I also think that if you were seriously dangerous you wouldn’t be writing to me; you’d be cowering in her kitchen with a hammer, and we’d never hear about it. Men who try to control women are truly dangerous, but it is my impression that they do not write to advice columnists.

But it is a serious breach. It’s the kind of thing that is going to freak her out, but if you withheld it, it would be worse. If you tell her now, you’ve got a better chance of saving the relationship.

I spent a little time thinking about where this fits into the whole moral picture. I mean, how is snooping through someone’s things different from spying on her when she is in the shower, or when she is getting dressed, or listening in on “the extension” (as we used to call the analog branch of a hardwired household phone line)?

You know these things are wrong. Because if you keep doing these things, she is harmed. I believe that she is harmed, morally or psychologically, by your snooping. I believe that’s what she would say if she knew: that she feels violated or harmed. And I think we ought to take people’s subjective assessments as having some weight.

Now, it may be that she also snoops. It may be that she is well aware of this tendency in people and will understand. Or it may be that she will be outraged to the point of demanding that you move out. I cannot take responsibility for what happens in your private life if you are moved to act on what I say. It’s still your choice. I can only say what I truly feel. And I truly feel you should tell her.

I do not know why we do these things. It may have to do with a lack of trust — that you feel she has some other world that competes for her attention, or that might threaten your belonging to her, your ownership of her. Ownership. That’s a word that comes up. That’s interesting. Do you feel that you own her? Do you feel in some way that what is hers is yours? It may be that you do. I’m not accusing you of anything; we all find, when we begin examining our assumptions, that we carry certain assumptions that are insupportable. Mainly we carry them as long as we do not examine them, and then, as we examine them, we go, Holy shit! I really do believe I own her! Where did that come from?!

And then you plumb your family history and see that, in fact, you were raised with the assumption that as a man you could own a woman, that you could have rights far greater than hers, that you could take her stuff, that you could “take her,” in all the senses of that phrase. Who knows. We have all kinds of stuff in our heads. That’s what makes therapy so much fun. Because when you approach it in a fairly detached way, you can see that, well, yes, these beliefs do reside in my mind, how do you like that? I don’t think they serve me very well, I don’t even think I consciously believe them, and yet there they are, residents in the attic.

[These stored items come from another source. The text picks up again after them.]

/-- ★★★ **EVEN ON HERMITIAN FIELDS, `InvAt` FAILS WHEN THE CLASS MISSES PRINT'S LEVEL-0 CROSSING BONDS.**  At a member `(M, i, m)` with finite `Ω₀`, a boundary
bond `⟨x₀, x₀ + e_μ⟩` (`x₀ ∈ Ω₀ ∌ x₀ + e_μ`), the margin «every site of `Ω₀` off `Λ_s m 0` has its ℓ∞-2-neighbourhood in `Ω₀`» ((1.5); cubes: `R₁M₁ ≥ 2`), and a datum
class whose level-`0` bonds are INNER (both end-points in `Ω₀`) and whose level-`j ≥ 1` bond boxes lie in `Ω₀` (the tree's law `ZdIdx.hbox` ∕ `SeesDom`'s first
disjunct ∕ `cubeLamBP'`), the HERMITIAN pure gauge `g := d(𝟙_{Ω₀}·1) ≠ 0` of this lineage's g10 certificate (`B9SupplySockB9P3ZdAtBoundaryMode`) is a zero mode of
the GENUINE four-letter `Δ_a(1)`: `D*Dg = 0` (closed), `Δ′(1) = 0`, `D R(1) 𝟙_{Ω₀}D*g = 0` because `g` is in the Landau gauge OF RECORD
(`isLandau138_one_grad_indicator` + w4's `landauAt_opsAllZd`), `Q*aQ(1)g = 0` because `g` vanishes on the inner bonds and its `Lʲ`-block sums are equal on the two
blocks of every higher class bond (both inside `Ω₀`).  Hence EDITION H's `InvAtH` is FALSE there on the `Prop6At` road: the Hermitian clause is necessary
(`B9SupplySockB9P3ZdSkewGaugeMode`) but NOT sufficient — the class must carry the crossing bonds of `Ω₀` at level `0` ([B8] p. 77 «at least one end-point of b
belongs to Ω»; this lineage's g10 PRINT READING of (3.16)), as print's (3.16) does and the tree's `cubeLamBP` does (`cubeLamBP_zero_bondTouches`), while
`cubeLamBP'` does not. [cite: Balaban1985BackgroundPropagators, (3.16) p.393, (3.26)–(3.27) p.395, (3.20)–(3.22) p.394, Thm 3.11 p.416; Balaban1985RegularSpaces, p.77 (bond convention), (1.38) p.82, (1.58) p.86, (1.5) p.77] -/
theorem invAtH_opsAllZd_false_of_boundaryMode [NeZero L] [Nontrivial 𝔸] (hτt : ∀ a b : 𝔸, τ (a * b) = τ (b * a))
    (hτs : ∀ a : 𝔸, τ (star a) = starRingEnd ℂ (τ a)) (hτp : ∀ a : 𝔸, a ≠ 0 → 0 < (τ (star a * a)).re)
    (hL : 1 ≤ L) (ΛbP : ℕ → ℕ → Set (Site d × Fin d)) (ops₀ : ℝ → ZdIdx d L → ℕ → OpsZd d 𝔸) {c35 c₆ K₆ a₃ M : ℝ}
    (hc₆ : 0 < c₆) (hK₆ : 0 < K₆) (ha₃ : 0 < a₃) {i : ZdIdx d L} {m : ℕ} (hΩ : (i.Ω 0).Finite)
    (hdeep : ∀ x ∈ i.Ω 0, x ∉ i.Λs m 0 → ∀ y : Site d, (∀ n, x n - 2 ≤ y n ∧ y n ≤ x n + 2) → y ∈ i.Ω 0)
    {x₀ : Site d} {μ₀ : Fin d} (hx₀ : x₀ ∈ i.Ω 0) (hx₁ : x₀ + e μ₀ ∉ i.Ω 0)
    (hcls0 : ∀ p ∈ ΛbP m 0, p.1 ∈ i.Ω 0 ∧ p.1 + e p.2 ∈ i.Ω 0)
    (hclsj : ∀ j, 1 ≤ j → ∀ p ∈ ΛbP m j, ∀ x, B7Prop1Local.InBox (loK L j p.1) (bondHiK L j p.1 p.2) x → x ∈ i.Ω 0)
    (hP6 : Prop6At bg L mem ιCfg c35 c₆ K₆ M i m) :
    ¬ InvAtH bg L mem ιCfg (opsAllZd τ L ΛbP ops₀) c35 a₃ M i m := by
  classical
  intro hinv
  have hη : 0 < i.η := i.hη
  obtain ⟨ε, hε, hεP⟩ := exists_small_window hc₆ hK₆ ha₃ M
  have hreg := hP6 ε 1 one_mem_unitaryUnits_cfg hε (hεP ε hε le_rfl).1 (B8Prop6OfThm4.one_inAk hL m hη hε i.Ω)
  -- the Hermitian boundary pure-gauge mode
  set lam : Site d → 𝔸 := (i.Ω 0).indicator (fun _ => (1 : 𝔸)) with hlam
  set g : Site d → Fin d → 𝔸 := fun x μ => lam (x + e μ) - lam x with hg
  have hlam_le : ∀ x, ‖lam x‖ ≤ ‖(1 : 𝔸)‖ := fun x => norm_indicator_le_norm_self _ _
  have hlam_sa : ∀ x, IsSelfAdjoint (lam x) := by
    intro x; simp only [hlam, Set.indicator]; split_ifs
    exacts [IsSelfAdjoint.one _, IsSelfAdjoint.zero _]
  have hg_sa : ∀ y τ', IsSelfAdjoint (g y τ') := fun y τ' => (hlam_sa _).sub (hlam_sa _)
  have hg_in : ∀ (y : Site d) (τ' : Fin d), y ∈ i.Ω 0 → y + e τ' ∈ i.Ω 0 → g y τ' = 0 := by
    intro y τ' h1 h2
    simp [hg, hlam, Set.indicator_of_mem h1, Set.indicator_of_mem h2]
  have hgOn : OnDom L m i.η i.Ω g := by
    refine ⟨fun y τ' h => ?_, weight L i.η (-(1 : ℝ)) m * (‖(1 : 𝔸)‖ + ‖(1 : 𝔸)‖), fun j hj b _ => ?_⟩
    · simp only [BondTouches, not_or] at h
      simp [hg, hlam, Set.indicator_of_notMem h.1, Set.indicator_of_notMem h.2]
    · refine mul_le_mul (weight_negOne_mono hL hη.le hj) ?_ (norm_nonneg _) (B8ScaledSupNorm.weight_nonneg L hη.le _ _)
      exact (norm_sub_le _ _).trans (add_le_add (hlam_le _) (hlam_le _))
  have h0On : OnDom L m i.η i.Ω (0 : Site d → Fin d → 𝔸) := ⟨fun _ _ _ => rfl, 0, fun j _ b _ => by simp⟩
  -- the four genuine letters vanish on `g` at `U₀ = 1`
  have hDR : ∀ (x : Site d) (μ : Fin d), (opsAllZd τ L ΛbP ops₀ M i m).DRDs 1 g x μ = 0 :=
    landauAt_opsAllZd τ L ΛbP ops₀ M i m (bg := bg) (mem := mem) (ιCfg := ιCfg) hτt hτs hτp c35 a₃ hΩ (K₆ * ε) 1 one_mem_unitaryUnits_cfg
      (mul_pos hK₆ hε) (hεP ε hε le_rfl).2 hreg g hgOn (isLandau138_one_grad_indicator L m i.η hdeep)
  have hcls : ∀ j, clsField L ΛbP i.η m j (1 : Site d → Fin d → 𝔸ˣ) g = 0 := by
    intro j
    funext z κ
    simp only [clsField, Pi.zero_apply]
    split_ifs with hmem
    · have hi' : iEta i.η g = fun y τ' => ((Complex.I : ℂ) * i.η) • (lam (y + e τ') - lam y) := rfl
      rcases Nat.eq_zero_or_pos j with rfl | hj
      · have hz := hg_in z κ (hcls0 _ hmem).1 (hcls0 _ hmem).2
        simp only [hg] at hz
        rw [linCovIter_zero, hi']
        simp only [hz, smul_zero]
      · rw [hi', linCovIter_one_grad_alg hL _ hlam_le j z κ]
        -- both `Lʲ`-blocks of the class bond lie in `Ω₀`: their sums of `𝟙_{Ω₀}` agree
        have hNj : ((L ^ j : ℕ) : ℤ) = (L : ℤ) ^ j := by push_cast; rfl
        have hsum : ∀ w : Site d, (w = z ∨ w = z + e κ) → ∑ x ∈ blockSites (L ^ j) w, lam x = ∑ _r : Fin d → Fin (L ^ j), (1 : 𝔸) := by
          intro w hw
          rw [B7Eq214FlatQprime.sum_blockSites_eq_sum_boxVec (L ^ j) w lam]
          refine Finset.sum_congr rfl fun r _ => ?_
          have hx : (((L ^ j : ℕ) : ℤ) • w + boxVec (L ^ j) r) ∈ i.Ω 0 :=
            hclsj j hj (z, κ) hmem _ (inBox_loK_bondHiK_of_boxVec (L ^ j) hNj z κ r hw)
          rw [hlam, Set.indicator_of_mem hx]
        rw [hsum _ (Or.inr rfl), hsum _ (Or.inl rfl), sub_self, smul_zero, smul_zero, smul_zero]
    · rfl
  have hΔ : ∀ (y : Site d) (τ' : Fin d), deltaAOf i.η (opsAllZd τ L ΛbP ops₀ M i m) 1 g y τ' = 0 := by
    intro y τ'
    rw [deltaAOf, opsAllZd_Dp, opsAllZd_QQ, hDR, QQZdP_eq_zero_of_clsField_eq_zero τ ΛbP i m 1 hcls, DpZd_one]
    simp only [Pi.zero_apply, add_zero]
    exact Jcur_one_grad i.η lam τ' y
  have hΔ0 : ∀ (y : Site d) (τ' : Fin d), deltaAOf i.η (opsAllZd τ L ΛbP ops₀ M i m) 1 0 y τ' = 0 := by
    -- the zero field is the mode of the empty domain... simplest: it is `skewMode 0 x₀ x₀`-free; use linearity-free evaluation of each letter
    intro y τ'
    have hDR0 : ∀ (x : Site d) (μ : Fin d), (opsAllZd τ L ΛbP ops₀ M i m).DRDs 1 0 x μ = 0 :=
      landauAt_opsAllZd τ L ΛbP ops₀ M i m (bg := bg) (mem := mem) (ιCfg := ιCfg) hτt hτs hτp c35 a₃ hΩ (K₆ * ε) 1 one_mem_unitaryUnits_cfg
        (mul_pos hK₆ hε) (hεP ε hε le_rfl).2 hreg 0 h0On
        (B9SupplySockB9P3ZdAtBoundaryMode.isLandau138_zero_field L m i.η (i.Ω 0) (i.Λs m) 1)
    have hcls0' : ∀ j, clsField L ΛbP i.η m j (1 : Site d → Fin d → 𝔸ˣ) (0 : Site d → Fin d → 𝔸) = 0 := by
      intro j; funext z κ
      simp only [clsField, Pi.zero_apply]
      split_ifs
      · have : iEta i.η (0 : Site d → Fin d → 𝔸) = 0 := by funext y τ; simp [B8Eq146AExpansion.iEta_def]
        rw [this, B9SupplySockB9P3ZdAtBoundaryMode.linCovIter_zero_fun, Pi.zero_apply, Pi.zero_apply, smul_zero]
      · rfl
    rw [deltaAOf, opsAllZd_Dp, opsAllZd_QQ, hDR0, QQZdP_eq_zero_of_clsField_eq_zero τ ΛbP i m 1 hcls0', DpZd_one]
    simp only [Pi.zero_apply, add_zero]
    have : (0 : Site d → Fin d → 𝔸) = fun y κ => (fun _ : Site d => (0 : 𝔸)) (y + e κ) - (fun _ : Site d => (0 : 𝔸)) y := by
      funext y κ; simp
    rw [this]; exact Jcur_one_grad i.η (fun _ => (0 : 𝔸)) τ' y
  have hA := hinv (K₆ * ε) 1 one_mem_unitaryUnits_cfg (mul_pos hK₆ hε) (hεP ε hε le_rfl).2 hreg g hgOn hg_sa 0 (fun y ν _ => by rw [hΔ]; rfl)
  have h0 := hinv (K₆ * ε) 1 one_mem_unitaryUnits_cfg (mul_pos hK₆ hε) (hεP ε hε le_rfl).2 hreg 0 h0On (fun _ _ => IsSelfAdjoint.zero _) 0
    (fun y ν _ => by rw [hΔ0]; rfl)
  have hg0 : g x₀ μ₀ = -1 := by
    simp [hg, hlam, Set.indicator_of_mem hx₀, Set.indicator_of_notMem hx₁]
  have := congrFun (congrFun (hA.symm.trans h0) x₀) μ₀
  rw [hg0, Pi.zero_apply, Pi.zero_apply, neg_eq_zero] at this
  exact one_ne_zero this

So then you try to sweep them out if they don’t fit in. Or you learn to recognize when your behavior is being influenced by them, as in, Gee, I seem to be taking my girlfriend’s stuff again, why am I doing that? Oh yeah, I remember: because in some part of my brain I believe that I actually have greater rights than women! But I don’t really, do I? So I’d better put this stuff back and tell her that old mania has cropped up again!

Or whatever it is. It could be a sexual thing, that there’s a thrill to snooping. It could be a replacement for intimacy; you might feel a deep closeness to her that you do not get to feel while she is in the room because maybe she will not settle down or will not willingly be the object of your contemplative gaze or will not answer your questions about her past or about that part of her life she keeps separate from you.

At any rate, if you don’t tell her, I think you will have committed a wrong against her, and you also might never get to find out why you’re doing this. So it will be to your benefit, ultimately, to come clean.

So seriously, I think when you threw her stuff out, you crossed a line, and regardless of the consequences, you have to tell her. She has a right to know and a right to figure out what she wants to do about it.